/-- One-parameter form of `\overline{Σ∧Σ∧} ⊆ ABP` ("ARO of size `O(s n² D²)`", Lemma 2.23), in the
binder shape of the tree's `DDS2021_thm_5_1` (`t, e, δ, n ≤ s`, `2 ≤ s`):
`f ∈ border (swswClass (RatFunc F) n t e δ) ⇒ UABPComputesLen (s⁷) (n+2) f`
(`(n+1)·t·((n+1)e+1) + e·δ + 2 ≤ 4s⁴ + 3s² + 2 ≤ 8s⁴ ≤ s⁷`; crude, the exponent is immaterial).
[cite: DuttaDwivediSaxena2022, Lemma 2.23 (full version p0025 L661–664)] -/
theorem uabpComputesLen_of_mem_border_swswClass_le [CharZero F] {t e δ s : ℕ}
    {f : MvPolynomial (Fin n) F} (hf : f ∈ border (swswClass (RatFunc F) n t e δ))
    (ht : t ≤ s) (he : e ≤ s) (hδ : δ ≤ s) (hn : n ≤ s) (hs : 2 ≤ s) :
    UABPComputesLen (s ^ 7) (n + 2) f :=
  (uabpComputesLen_of_mem_border_swswClass hf).mono (swsw_budget_le_pow ht he hδ hn hs)

/-- One-parameter form without the length. [cite: DuttaDwivediSaxena2022, Lemma 2.23 (full version p0025 L661–664)] -/
theorem uabpComputes_of_mem_border_swswClass_le [CharZero F] {t e δ s : ℕ}
    {f : MvPolynomial (Fin n) F} (hf : f ∈ border (swswClass (RatFunc F) n t e δ))
    (ht : t ≤ s) (he : e ≤ s) (hδ : δ ≤ s) (hn : n ≤ s) (hs : 2 ≤ s) :
    UABPComputes (s ^ 7) f :=
  (uabpComputesLen_of_mem_border_swswClass_le hf ht he hδ hn hs).uabpComputes

end Deborder

/-! ### `Σ∧Σ∧ ⊆ ABP` directly (exact members; no duality, every field) -/

section Direct

variable {K : Type*} [Field K] {n : ℕ}

/-- `X m` involves at most one variable (also over the trivial ring). [folklore] -/
private theorem card_vars_aeval_X_le_one (m : Fin n) (q : Polynomial K) :
    (Polynomial.aeval (X m : MvPolynomial (Fin n) K) q).vars.card ≤ 1 :=
  (Finset.card_le_card (vars_aeval_X_subset m q)).trans (Finset.card_singleton m).le

/-- **A `Σ∧` form has a small ABP**: `a + ∑_{m<n} p_m(x_m)` with `deg p_m ≤ δ` is the parallel
composition of the `n + 1` one-edge programs with labels `C a`, `p_m(x_m)` — budget
`(n+1)·(δ+2) + 2`, length `3` (DDS Def. 2.5: univariate edge labels).
[cite: DuttaDwivediSaxena2022, Def. 2.5 and §2.1 remark (full version p0017 L468 – p0018 L478); Lemma 2.17 (p0022 L597)] -/
theorem UABPComputesLen.of_wedgeForm {δ : ℕ} (a : K) {p : Fin n → Polynomial K}
    (hp : ∀ m, (p m).natDegree ≤ δ) :
    UABPComputesLen ((n + 1) * (δ + 2) + 2) 3 (wedgeForm a p) := by
  classical
  let g : Option (Fin n) → MvPolynomial (Fin n) K := fun o =>
    Option.elim o (C a) fun m => Polynomial.aeval (X m : MvPolynomial (Fin n) K) (p m)
  have hg : ∀ o, UABPComputesLen (δ + 2) 1 (g o) := by
    rintro (_ | m)
    · exact UABPComputesLen.of_C (by omega) a
    · exact UABPComputesLen.of_label (by omega) _ (card_vars_aeval_X_le_one m (p m))
        ((totalDegree_aeval_X_le m (hp m)).trans (by omega))
  have h := UABPComputesLen.sum g hg
  rw [Fintype.card_option, Fintype.card_fin, Fintype.sum_option] at h
  simpa [g, wedgeForm_eq] using h

/-- **`Σ∧Σ∧` circuits have small ABPs**, directly (no duality detour, every field): each term
`c · g^{e_i}` is `of_wedgeForm → pow → smul_C`, the `t` terms (of unequal lengths, `e_i ≤ e`) are
summed by `sum_le`; budget `t · (e·((n+1)(δ+2)+2) + 4e + 7) + 2`, length `4e + 5`. (For the BORDER
the route through Lemma 2.23 above is needed; this is the plain containment `Σ∧Σ∧ ⊆ ABP`.)
[cite: DuttaDwivediSaxena2022, §2.3 (full version p0020 L537–540, p0022 L593–596) with §2.1 remark after Def. 2.5 (p0018 L477–478)] -/
theorem UABPComputesLen.of_mem_swswClass {t e δ : ℕ} {f : MvPolynomial (Fin n) K}
    (hf : f ∈ swswClass K n t e δ) :
    UABPComputesLen (t * ((e * ((n + 1) * (δ + 2) + 2) + 4) + (e * 4 + 3)) + 2) (e * 4 + 3 + 2) f := by
  classical
  obtain ⟨c, a, p, ex, hex, hp, rfl⟩ := hf
  have h := UABPComputesLen.sum_le (S := e * ((n + 1) * (δ + 2) + 2) + 4) (Lmax := e * 4 + 3)
    (fun i : Fin t => (C (c i) * wedgeForm (a i) (p i) ^ ex i : MvPolynomial (Fin n) K))
    (fun i => 1 + ex i * (3 + 1) + 2)
    (fun i => by have := hex i; omega) fun i => by
      have h := ((UABPComputesLen.of_wedgeForm (a i) (hp i)).pow (ex i)).smul_C (c i)
      refine h.mono ?_
      have := Nat.mul_le_mul_right ((n + 1) * (δ + 2) + 2) (hex i)
      omega
  simpa [Fintype.card_fin] using h

/-- `Σ∧Σ∧ ⊆ ABP` in the tree's currency (exact members, every field).
[cite: DuttaDwivediSaxena2022, §2.3 (full version p0020 L537–540, p0022 L593–596) with §2.1 remark after Def. 2.5 (p0018 L477–478)] -/
theorem uabpComputes_of_mem_swswClass {t e δ : ℕ} {f : MvPolynomial (Fin n) K}
    (hf : f ∈ swswClass K n t e δ) :
    UABPComputes (t * ((e * ((n + 1) * (δ + 2) + 2) + 4) + (e * 4 + 3)) + 2) f :=
  (UABPComputesLen.of_mem_swswClass hf).uabpComputes

end Direct

/-! ## §3 The `k = 1` base of Thm. 5.1: `\overline{ΠΣ∧} = ΠΣ∧ ⊆ ABP` -/

section BaseCase

variable {K : Type*} [Field K] {n : ℕ}

/-- **`Σ^{[k]}ΠΣ∧` circuits have small ABPs**: `f ∈ spswClass K n k d e` (sums of `k` products of
`d` `Σ∧` forms with univariates of degree `≤ e`) ⇒ an ABP within budget
`k · (2 + d · ((n+1)(e+2) + 2)) + 2`, of length `4 d + 3` (sum of `k` products of `d` `Σ∧`-form
programs, `UABPComputesLen.of_wedgeForm`).
[cite: DuttaDwivediSaxena2022, §5 Thm. 5.1 proof sketch, base case (full version p0044 L1155–1158); §2.1 remark after Def. 2.5 (p0018 L477–478)] -/
theorem UABPComputesLen.of_mem_spswClass {k d e : ℕ} {f : MvPolynomial (Fin n) K}
    (hf : f ∈ spswClass K n k d e) :
    UABPComputesLen (k * (2 + d * ((n + 1) * (e + 2) + 2)) + 2) (1 + d * (3 + 1) + 2) f := by
  classical
  obtain ⟨c, p, hp, rfl⟩ := hf
  have hprod : ∀ i : Fin k, UABPComputesLen (2 + d * ((n + 1) * (e + 2) + 2)) (1 + d * (3 + 1))
      (∏ j : Fin d, (C (c i j) + ∑ m : Fin n,
        Polynomial.aeval (X m : MvPolynomial (Fin n) K) (p i j m))) := fun i => by
    have h := UABPComputesLen.prod
      (fun j : Fin d => (C (c i j) + ∑ m : Fin n,
        Polynomial.aeval (X m : MvPolynomial (Fin n) K) (p i j m) : MvPolynomial (Fin n) K))
      Finset.univ (fun j _ => by
        rw [← wedgeForm_eq]
        exact UABPComputesLen.of_wedgeForm (c i j) (hp i j))
    simpa [Finset.card_univ, Fintype.card_fin] using h
  have h := UABPComputesLen.sum _ hprod
  simpa [Fintype.card_fin] using h

/-- `Σ^{[k]}ΠΣ∧ ⊆ ABP` in the tree's currency (exact members, every field).
[cite: DuttaDwivediSaxena2022, §5 Thm. 5.1 proof sketch, base case (full version p0044 L1155–1158)] -/
theorem uabpComputes_of_mem_spswClass {k d e : ℕ} {f : MvPolynomial (Fin n) K}
    (hf : f ∈ spswClass K n k d e) :
    UABPComputes (k * (2 + d * ((n + 1) * (e + 2) + 2)) + 2) f :=
  (UABPComputesLen.of_mem_spswClass hf).uabpComputes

## WHAT YOU ARE ASKED TO DO
Nothing should appear in the answer except the lines above from the line with "composition of the" through the line with "have h := UABPComputesLen.sum g hg", both included, written out exactly.

## SOLUTION FOR THIS TASK
composition of the `n + 1` one-edge programs with labels `C a`, `p_m(x_m)` — budget
`(n+1)·(δ+2) + 2`, length `3` (DDS Def. 2.5: univariate edge labels).
[cite: DuttaDwivediSaxena2022, Def. 2.5 and §2.1 remark (full version p0017 L468 – p0018 L478); Lemma 2.17 (p0022 L597)] -/
theorem UABPComputesLen.of_wedgeForm {δ : ℕ} (a : K) {p : Fin n → Polynomial K}
    (hp : ∀ m, (p m).natDegree ≤ δ) :
    UABPComputesLen ((n + 1) * (δ + 2) + 2) 3 (wedgeForm a p) := by
  classical
  let g : Option (Fin n) → MvPolynomial (Fin n) K := fun o =>
    Option.elim o (C a) fun m => Polynomial.aeval (X m : MvPolynomial (Fin n) K) (p m)
  have hg : ∀ o, UABPComputesLen (δ + 2) 1 (g o) := by
    rintro (_ | m)
    · exact UABPComputesLen.of_C (by omega) a
    · exact UABPComputesLen.of_label (by omega) _ (card_vars_aeval_X_le_one m (p m))
        ((totalDegree_aeval_X_le m (hp m)).trans (by omega))
  have h := UABPComputesLen.sum g hg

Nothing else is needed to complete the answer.